When making a gin and tonic, you have bonkers amounts of choice in gins, tonics and garnish. You can make up your own combo, but it might be helpful to know that Plymouth gin is sweet, and might not be great with Fever Tree tonic, which is also sweet. Cucumber gins are popular, and they do well with a cucumber garnish. Diet tonics are essentially cr*p. Beefeater gin goes well wth Schweppes. Most gins benefits from a lime garnish over lemon, and some do well wth grapefruit. Lavender flowers are a nice addition too. You can also chuck in juniper berries or black peppercorns to jazz things up. These days, you can think of gin and tonic as freestyle as a Pimms and lemonade.
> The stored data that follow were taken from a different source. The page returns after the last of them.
import Literature.IUT.HodgeArakelov.GaussianSplittingMonoids

/-!
# [IUTchII] Cor 3.5 (iii) / [IUTchIII] Prop 3.5 (ii)(c): pushing the tuple-level splitting monoid into
# label-dependent carriers (values)

Owner companion (abc-iut cell, layer L6; abc-iut-L6-t2; no re-typing), sequel to
`GaussianSplittingMonoids.lean`. The Gaussian / LGP splitting monoid `μ_{2l}^{diag} · ξ^ℕ ⊆ ∏_{j ∈ F_l^⋇} K`
([IUTchII] Cor 3.5 (iii) p. 95; the values `ξ_j = ζ_j · q_v^{j²}`) is, downstream, read inside carriers that
DEPEND ON THE LABEL `j` — in [IUTchIII] Prop 3.4 (ii) / 3.5 (ii)(c) p. 105 the component labelled `j` acts on
`𝓘^ℚ(^{S^±_{j+1},j};D^⊢_v)`, the `j`-th factor of a `(j+1)`-fold tensor packet. This file records the image of
the splitting monoid under a LABEL-DEPENDENT family of monoid homomorphisms `f_j : K → R_j`:

* `piMap f : (∏_j K) →* ∏_j R_j`, `x ↦ (f_j (x_j))_j`;
* `gaussianSplittingMonoidIn f 2l ξ := (μ_{2l}^{diag} · ξ^ℕ).map (piMap f) ⊆ ∏_j R_j` with membership
  (`y = (f_j(ω · ξ_j^n))_j`, one `ω ∈ μ_{2l}(K)`, one `n`), componentwise reading in `O^⊥`-form
  (`y_j ∈ μ_{2l}(R_j) · f_j(ξ_j)^ℕ`), and the "acts multiplicatively" closure fact for subsets of `∏_j R_j`.

Elementary monoid algebra; claim key `Mochizuki2012` DISPUTED (D-0012): nothing here asserts a disputed claim
or takes a side on [IUTchIII] Cor 3.12.
-/

namespace Literature.IUT.HodgeArakelov

universe u v w

section Push

variable {K : Type u} [CommMonoid K] {ι : Type v} {R : ι → Type w} [∀ j, CommMonoid (R j)]

/-- The label-dependent componentwise map `x ↦ (f_j (x_j))_j : ∏_j K → ∏_j R_j` (each `f_j` a monoid hom,
e.g. the structure map of `K_v` into the `j`-th log-shell / tensor-packet carrier).
[cite: Mochizuki2012, Cor 3.5 (iii) p.95] -/
def piMap (f : ∀ j : ι, K →* R j) : (ι → K) →* (∀ j, R j) :=
  MonoidHom.pi fun j => (f j).comp (Pi.evalMonoidHom (fun _ : ι => K) j)

/-- Components of `piMap`. [cite: Mochizuki2012, Cor 3.5 (iii) p.95] -/
@[simp] theorem piMap_apply (f : ∀ j : ι, K →* R j) (x : ι → K) (j : ι) : piMap f x j = f j (x j) := rfl

/-- **The splitting monoid read in label-dependent carriers**: the image of `μ_{2l}^{diag} · ξ^ℕ` under
`(f_j)_j` ([IUTchII] Cor 3.5 (iii) p. 95 splitting of `Ψ_ξ`; [IUTchIII] Prop 3.5 (ii)(c) p. 105 `Ψ^⊥_{F_LGP}`
componentwise in `𝓘^ℚ(^{S^±_{j+1},j};−)`). [cite: Mochizuki2012, Cor 3.5 (iii) p.95] -/
def gaussianSplittingMonoidIn (f : ∀ j : ι, K →* R j) (twoL : ℕ) (ξ : ι → K) : Submonoid (∀ j, R j) :=
  (gaussianSplittingMonoid K twoL ξ).map (piMap f)

/-- **Membership**: `y ∈ (f_j)_*(μ_{2l}^{diag} · ξ^ℕ)` iff `y = (f_j (ω · ξ_j^n))_j` for ONE `ω ∈ μ_{2l}(K)` and ONE
`n ∈ ℕ`. [cite: Mochizuki2012, Cor 3.5 (iii) p.95] -/
theorem mem_gaussianSplittingMonoidIn_iff (f : ∀ j : ι, K →* R j) (twoL : ℕ) (ξ : ι → K) (y : ∀ j, R j) :
    y ∈ gaussianSplittingMonoidIn f twoL ξ ↔
      ∃ ω : Kˣ, ω ∈ rootsOfUnity twoL K ∧ ∃ n : ℕ, y = fun j => f j ((ω : K) * ξ j ^ n) := by
  unfold gaussianSplittingMonoidIn
  rw [Submonoid.mem_map]
  constructor
  · rintro ⟨x, hx, rfl⟩
    obtain ⟨ω, hω, n, rfl⟩ := (mem_gaussianSplittingMonoid_iff twoL ξ x).mp hx
    exact ⟨ω, hω, n, funext fun j => rfl⟩
  · rintro ⟨ω, hω, n, rfl⟩
    exact ⟨fun i => (ω : K) * ξ i ^ n, (mem_gaussianSplittingMonoid_iff twoL ξ _).mpr ⟨ω, hω, n, rfl⟩,
      funext fun j => rfl⟩

/-- The image of `ξ^n` is `(f_j(ξ_j)^n)_j`, a member. [cite: Mochizuki2012, Cor 3.5 (iii) p.95] -/
theorem piMap_pow_mem_gaussianSplittingMonoidIn (f : ∀ j : ι, K →* R j) (twoL : ℕ) (ξ : ι → K) (n : ℕ) :
    piMap f (ξ ^ n) ∈ gaussianSplittingMonoidIn f twoL ξ :=
  Submonoid.mem_map_of_mem _ (pow_mem_gaussianSplittingMonoid twoL ξ n)

/-- **Componentwise reading**: the `j`-th component of a member lies in `μ_{2l}(R_j) · f_j(ξ_j)^ℕ`
(`OPerp (R j) 2l (powers (f_j ξ_j))`, the `O^⊥`-shape of [IUTchII] Def 4.9 (ii) in the carrier `R_j`).
[cite: Mochizuki2012, Def 4.9 (ii) p.155] -/
theorem apply_mem_OPerp_of_mem_gaussianSplittingMonoidIn {f : ∀ j : ι, K →* R j} {twoL : ℕ} {ξ : ι → K}
    {y : ∀ j, R j} (hy : y ∈ gaussianSplittingMonoidIn f twoL ξ) (j : ι) :
    y j ∈ OPerp (R j) twoL (Submonoid.powers (f j (ξ j))) := by
  obtain ⟨ω, hω, n, rfl⟩ := (mem_gaussianSplittingMonoidIn_iff f twoL ξ y).mp hy
  change f j ((ω : K) * ξ j ^ n) ∈ _
  rw [map_mul, map_pow]
  refine Submonoid.mul_mem _ (rootsOfUnity_mem_OPerp (R j) twoL _ (Units.map (f j) ω) ?_)
    (splitting_le_OPerp (R j) twoL _ ⟨n, rfl⟩)
  rw [mem_rootsOfUnity] at hω ⊢
  rw [← map_pow, hω, map_one]

/-- With a value-profile `ξ = (ζ_j · q^{e j})_j` (`ζ_j ∈ μ_{2l}` componentwise): the `j`-th component of a member lies
in `μ_{2l}(R_j) · f_j(q)^{e j · ℕ}`. [cite: Mochizuki2012, Cor 3.5 (ii) p.94] -/
theorem apply_mem_OPerp_pow_of_mem_gaussianSplittingMonoidIn {f : ∀ j : ι, K →* R j} {twoL : ℕ} {q : K}
    {e : ι → ℕ} {ζ : ι → Kˣ} (hζ : ∀ j, ζ j ∈ rootsOfUnity twoL K) {y : ∀ j, R j}
    (hy : y ∈ gaussianSplittingMonoidIn f twoL (valueProfileOf q e ζ)) (j : ι) :
    y j ∈ OPerp (R j) twoL (Submonoid.powers (f j q ^ e j)) := by
  obtain ⟨ω, hω, n, rfl⟩ := (mem_gaussianSplittingMonoidIn_iff f twoL _ y).mp hy
  change f j ((ω : K) * valueProfileOf q e ζ j ^ n) ∈ _
  rw [valueProfileOf_apply, mul_pow, ← mul_assoc, ← Units.val_pow_eq_pow_val, ← Units.val_mul, map_mul,
    map_pow, map_pow]
  refine Submonoid.mul_mem _ (rootsOfUnity_mem_OPerp (R j) twoL _ (Units.map (f j) (ω * ζ j ^ n)) ?_)
    (splitting_le_OPerp (R j) twoL _ ⟨n, rfl⟩)
  have hmem : ω * ζ j ^ n ∈ rootsOfUnity twoL K := Subgroup.mul_mem _ hω (Subgroup.pow_mem _ (hζ j) n)
  rw [mem_rootsOfUnity] at hmem ⊢
  rw [← map_pow, hmem, map_one]

/-- **"Acts multiplicatively"** in the label-dependent carriers: a subset `M ⊆ ∏_j R_j` stable under
multiplication by `(f_j ξ_j)_j` and by `(f_j ω)_j` for `ω ∈ μ_{2l}(K)` is stable under every member.
[cite: Mochizuki2012, Cor 3.5 (iii) p.95] -/
theorem gaussianSplittingMonoidIn_mul_mem {f : ∀ j : ι, K →* R j} {twoL : ℕ} {ξ : ι → K}
    {M : Set (∀ j, R j)} (hξ : ∀ m ∈ M, piMap f ξ * m ∈ M)
    (hμ : ∀ ω : Kˣ, ω ∈ rootsOfUnity twoL K → ∀ m ∈ M, (piMap f fun _ => (ω : K)) * m ∈ M)
    {y : ∀ j, R j} (hy : y ∈ gaussianSplittingMonoidIn f twoL ξ) {m : ∀ j, R j} (hm : m ∈ M) :
    y * m ∈ M := by
  obtain ⟨ω, hω, n, rfl⟩ := (mem_gaussianSplittingMonoidIn_iff f twoL ξ y).mp hy
  have hpow : ∀ k : ℕ, ∀ m ∈ M, piMap f ξ ^ k * m ∈ M := by
    intro k
    induction k with
    | zero => intro m hm; simpa using hm
    | succ k ih =>
      intro m hm
      rw [pow_succ, mul_assoc]
      exact ih _ (hξ m hm)
  have : (fun j => f j ((ω : K) * ξ j ^ n)) = (piMap f fun _ => (ω : K)) * piMap f ξ ^ n := by
    funext j
    simp [piMap_apply, map_mul, map_pow, Pi.mul_apply, Pi.pow_apply]
  rw [this, mul_assoc]
  exact hμ ω hω _ (hpow n m hm)

end Push

end Literature.IUT.HodgeArakelov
It is no surprise that gin bars are popping up all over England, with a new one due very soon in my local Macclesfield (details to come when available).
What follows here is Nosey’s perfect G&T (although the picture shows Reykjavik cucumber gin, because we are just back from Iceland and I had a camera handy).
Gin and tonic
- Enough ice to fill a highball glass
- 75ml Tanquerey gin (i.e. a triple)
- 150ml Schweppes tonic water (one of those small cans)
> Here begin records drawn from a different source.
import Literature.NumberTheory.LFunctions.LagariasDifferencedXiProofs
import Literature.NumberTheory.LFunctions.ZetaArgVariation
import Literature.Analysis.SpecialFunctions.DigammaLogBound
import HarnessLib

/-!
# Proof of Lagarias 2005, Theorem 3.1: the zero counts `N(T, A_{h,θ})`, `N(T, B_{h,θ})`

LINE 1 — LABEL: RH-FREE (Theorem 3.1 (1)); Theorem 3.1 (2) is an RH-CONSEQUENCE whose RH binder is a hypothesis of
the discharged statement, never dropped and never asserted. bears_on: LADDER-RH B-C/B-P (COLUMN 6, de Branges).
WHAT THIS IS NOT: a zero count for the auxiliary entire functions `A_{h,θ}`, `B_{h,θ}` of a printed paper — a
discharge of two named facts of the corpus, not a route and not progress toward RH; nothing here bears on the truth
of RH.

Discharges (cell rh-crit/dbl, corpus C2, source S5, nodes La05:T3.1(1), La05:T3.1(2); statements typed in
`LagariasDifferencedXi.lean`, objects in `LagariasDifferencedXiDefs.lean`):

* `Literature.NumberTheory.LFunctions.lagarias2005_thm_3_1_1_holds : lagarias2005_thm_3_1_1` — J. C. Lagarias,
  *Zero spacing distributions for differenced L-functions*, Acta Arith. 120 (2005) 159–184 = arXiv:math/0601653,
  **Theorem 3.1 (1)** (arXiv p. 9; held text p0007 L10): for `|h| ≥ ½` there is `C = C(h)` with
  `|N(T, A_{h,θ}) − ((1/π) T log T − (1/π)(log 2π + 1) T)| ≤ C log T` for all `0 ≤ θ < 2π`, `T ≥ 2`, and the same
  for `B_{h,θ}` (`N(T, F)` = `stripZeroCount F T`, main term `lagariasZeroCountMain`);
* `Literature.NumberTheory.LFunctions.lagarias2005_thm_3_1_2_holds : lagarias2005_thm_3_1_2` — **Theorem 3.1 (2)**:
  under RH the same for every `h ≠ 0`.

## The printed proof and how it is followed

Lagarias (p. 9): choose the branch `φ_h(t) = arg ξ(½ + h + it)` continuous on the zero-free line (`φ_h(0) = 0`);
by Lemma 2.2 / Theorem 2.1 the zeros of `A_{h,θ}`, `B_{h,θ}` are on the critical line and simple, and they are
exactly the solutions of `φ_h(γ) ≡ π/2 + θ`, resp. `≡ θ (mod π)`; `φ_h` is strictly increasing, so
`|N_h(T) − (φ_h(T) − φ_h(−T))/π| ≤ 2`; `φ_h` is odd; and by `ξ = ½ s(s−1) π^{−s/2} Γ(s/2) ζ(s)`,
Stirling's formula (3.3)–(3.4) and the standard estimate `arg ζ(½ + h + it) = O(log |t|)` on a zero-free
half-plane, `φ_h(T) = (T/2) log(T/2π) − T/2 + O(log T)` (3.5).

This file follows that architecture literally, in four sections:

* **A. Continuous phase.** For a nowhere-vanishing `C¹` path `W`, `W(t) = W(0) exp(∫₀ᵗ W′/W)` (ODE uniqueness,
  `eq_mul_exp_integral_of_hasDerivAt`), hence `Re W = ‖W‖ cos Φ`, `Im W = ‖W‖ sin Φ` with the CONTINUOUS phase
  `Φ(t) = arg W(0) + Im ∫₀ᵗ W′/W`; for `W(t) = e^{iθ} ξ(½ + h + it)` this `Φ` is `θ + arg ξ(½+h) + φ_h(t)` with
  `φ_h(t) = ∫₀ᵗ Re ξ′/ξ(½ + h + iu) du` — the tree's model of a continuous argument (cf. `riemannSiegelTheta`).
* **B. Counting.** Along a continuous strictly increasing phase the zeros of `sin Ψ` on `[t₁, t₂]` correspond
  bijectively (intermediate value theorem + injectivity) to the multiples of `π` in `[Ψ(t₁), Ψ(t₂)]`, whose number
  is within `1` of `(Ψ(t₂) − Ψ(t₁))/π` (`finite_and_abs_ncard_sin_zero_sub_le`); and for an entire `F` with all
  zeros on the line and simple (Theorem 2.1, `diffXi_zeroPattern_of_logDeriv_pos`), `N(T, F)` is the number of zero
  ordinates in `[−T, T]` (`stripZeroCount_eq_ncard`).
* **C. Asymptotics of `φ_h`.** On `2 ≤ u ≤ T`, `ξ′/ξ = 1/s + 1/(s−1) + Γℝ′/Γℝ + ζ′/ζ`
  (`logDeriv_riemannXi_eq_add_logDeriv_riemannZeta`): the elementary factors change the argument by `O(1)` (C1);
  the `Γ`-factor is moved by Cauchy–Goursat on `[½, ½+h] × [2, T]` to the critical line, where its phase is the
  tree's `θ` BY DEFINITION, with `|θ′(u) − ½ log(u/2π)| ≤ 2/u` (`abs_riemannSiegelThetaDeriv_sub_log_le`) in place
  of Stirling's formula for `log Γ` and `‖ψ(w)‖ ≤ log(1 + ‖w‖) + 8` (`norm_digamma_le_log`) on the horizontal sides
  (C2) — the one deviation from print, same analytic content; the `ζ`-factor is moved by Cauchy–Goursat on
  `[½+h, 2] × [2, T]` to `Re s = 2` (`Re ζ > 0`, change of argument `≤ π`) at the cost of Backlund's Jensen bound
  `|Im ∫ ζ′/ζ| ≤ π (log(120(T+4))/log(7/6) + 1)` on the top side
  (`Literature.Analysis.Complex.abs_im_integral_logDeriv_le_backlund`, the tree's proof of `S(T) = O(log T)`), or,
  for `½ + h > 2`, read off directly from `Re ζ > 0` (C3). Result: `|φ_h(T) − ((T/2) log(T/2π) − T/2)| ≤ C log T`
  (`exists_abs_xiPhase_sub_main_le`).
* **D. Assembly** (`stripZeroCount_diffXi_estimate`): the hypotheses are (2.6) for `E_{h,θ}`, the phase velocity
  `Re ξ′/ξ(½ + h + it) > 0` and a zero-free closed half-plane `Re s ≥ ½ + h`; for Theorem 3.1 (1) (`|h| ≥ ½`) these
  are `diffXiErot_critHB`, `Lagarias1999Eq14.re_logDeriv_riemannXi_pos_of_one_le_re` and
  `riemannZeta_ne_zero_of_one_le_re`; for (2) (RH, `h ≠ 0`) `diffXiErot_critHB_rh`,
  `Lagarias1999_riemannHypothesis_iff_holds`, `riemannZeta_ne_zero_of_riemannHypothesis`; `h < 0` is reduced to
  `h > 0` by `A_{−h,θ} = A_{h,−θ}`, `B_{−h,θ} = −B_{h,−θ}` (`diffXiArot_neg`, `diffXiBrot_neg`, `stripZeroCount_neg`),
  and the estimate holds for every real `θ` (the printed range `0 ≤ θ < 2π` is not used). As typed, the constant
  depends on `h` and is uniform in `θ` (see the docstring of `lagarias2005_thm_3_1_1` on the printed "independent of
  `h`").

Everything is PROVED; no definition and no named fact is introduced (net debt −2). Helper lemmas live in the
sub-namespace `Literature.NumberTheory.LFunctions.Lagarias2005Counting`.

## References

* [Lagarias2005] J. C. Lagarias, *Zero spacing distributions for differenced L-functions*, Acta Arith. 120 (2005),
  no. 2, 159–184, doi:10.4064/aa120-2-4 = arXiv:math/0601653 — Theorem 3.1 and its proof, (3.2)–(3.5).
* [Titchmarsh1986] E. C. Titchmarsh, *The Theory of the Riemann Zeta-Function*, 2nd ed. (rev. D. R. Heath-Brown),
  OUP 1986, §9.2–9.4 (Backlund's `S(T) = O(log T)`; tree: `ZetaArgVariation.lean`, `BacklundArgVariation.lean`).
-/

noncomputable section

open Complex Set MeasureTheory Filter Topology intervalIntegral Metric
open scoped Real ComplexConjugate Interval

namespace Literature.NumberTheory.LFunctions

namespace Lagarias2005Counting

/-! ## A. Polar form of a non-vanishing `C¹` path and the continuous phase -/

/-- ODE uniqueness: a nowhere-vanishing `C¹` path `W : ℝ → ℂ` is `W(0) · exp(∫₀ᵗ W′/W)`. [folklore] -/
private theorem eq_mul_exp_integral_of_hasDerivAt {W W' : ℝ → ℂ} (hW : ∀ t, HasDerivAt W (W' t) t)
    (hW' : Continuous W') (h0 : ∀ t, W t ≠ 0) (t : ℝ) :
    W t = W 0 * Complex.exp (∫ u in (0:ℝ)..t, W' u / W u) := by
  have hWc : Continuous W := continuous_iff_continuousAt.2 fun t ↦ (hW t).continuousAt
  have hq : Continuous fun u ↦ W' u / W u := hW'.div hWc h0
  have hL : ∀ t, HasDerivAt (fun t ↦ ∫ u in (0:ℝ)..t, W' u / W u) (W' t / W t) t := fun t ↦
    (hq.integral_hasStrictDerivAt 0 t).hasDerivAt
  have hQ : ∀ t, HasDerivAt (fun t ↦ W t * Complex.exp (-(∫ u in (0:ℝ)..t, W' u / W u))) 0 t := by
    intro t
    have h1 : HasDerivAt (fun s ↦ Complex.exp (-(∫ u in (0:ℝ)..s, W' u / W u)))
        (Complex.exp (-(∫ u in (0:ℝ)..t, W' u / W u)) * -(W' t / W t)) t := ((hL t).neg).cexp
    have h2 : HasDerivAt (fun s ↦ W s * Complex.exp (-(∫ u in (0:ℝ)..s, W' u / W u)))
        (W' t * Complex.exp (-(∫ u in (0:ℝ)..t, W' u / W u)) +
          W t * (Complex.exp (-(∫ u in (0:ℝ)..t, W' u / W u)) * -(W' t / W t))) t := (hW t).mul h1
    have ht0 := h0 t
    have e : W' t * Complex.exp (-(∫ u in (0:ℝ)..t, W' u / W u)) +
        W t * (Complex.exp (-(∫ u in (0:ℝ)..t, W' u / W u)) * -(W' t / W t)) = 0 := by
      field_simp
      ring
    rwa [e] at h2
  have hconst : ∀ t, W t * Complex.exp (-(∫ u in (0:ℝ)..t, W' u / W u)) = W 0 := by
    intro t
    have hd : Differentiable ℝ (fun t ↦ W t * Complex.exp (-(∫ u in (0:ℝ)..t, W' u / W u))) :=
      fun t ↦ (hQ t).differentiableAt
    have := is_const_of_deriv_eq_zero hd (fun t ↦ (hQ t).deriv) t 0
    simpa using this
  have h := hconst t
  calc W t = W t * Complex.exp (-(∫ u in (0:ℝ)..t, W' u / W u)) *
      Complex.exp (∫ u in (0:ℝ)..t, W' u / W u) := by
        rw [mul_assoc, ← Complex.exp_add, neg_add_cancel, Complex.exp_zero, mul_one]
    _ = W 0 * Complex.exp (∫ u in (0:ℝ)..t, W' u / W u) := by rw [h]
- Half a lime cut into two quarters
- 1 lavender stem
Fill the highball with ice.
Add all the gin.
Add the tonic water.
Cut into the centre of one of the quarters of lime and use it to wipe around the rim of the glass. Squeeze it into the glass and throw in the remains
Add the second quarter of lime to the drink.
Mix with a cocktail spoon, add a lavender stem and serve.
Using a big bottle of tonic is made of failure. It will lose gas, and the ice also strips gas out, so if you use a big bottle of tonic for more than one round of drinks, then you are cruising into a flat G&T, which is just terrible. Another way to make a flat G&T is to use crushed ice instead of cubes. Crushed ice has too many nucleating points, and also removes all the fizz.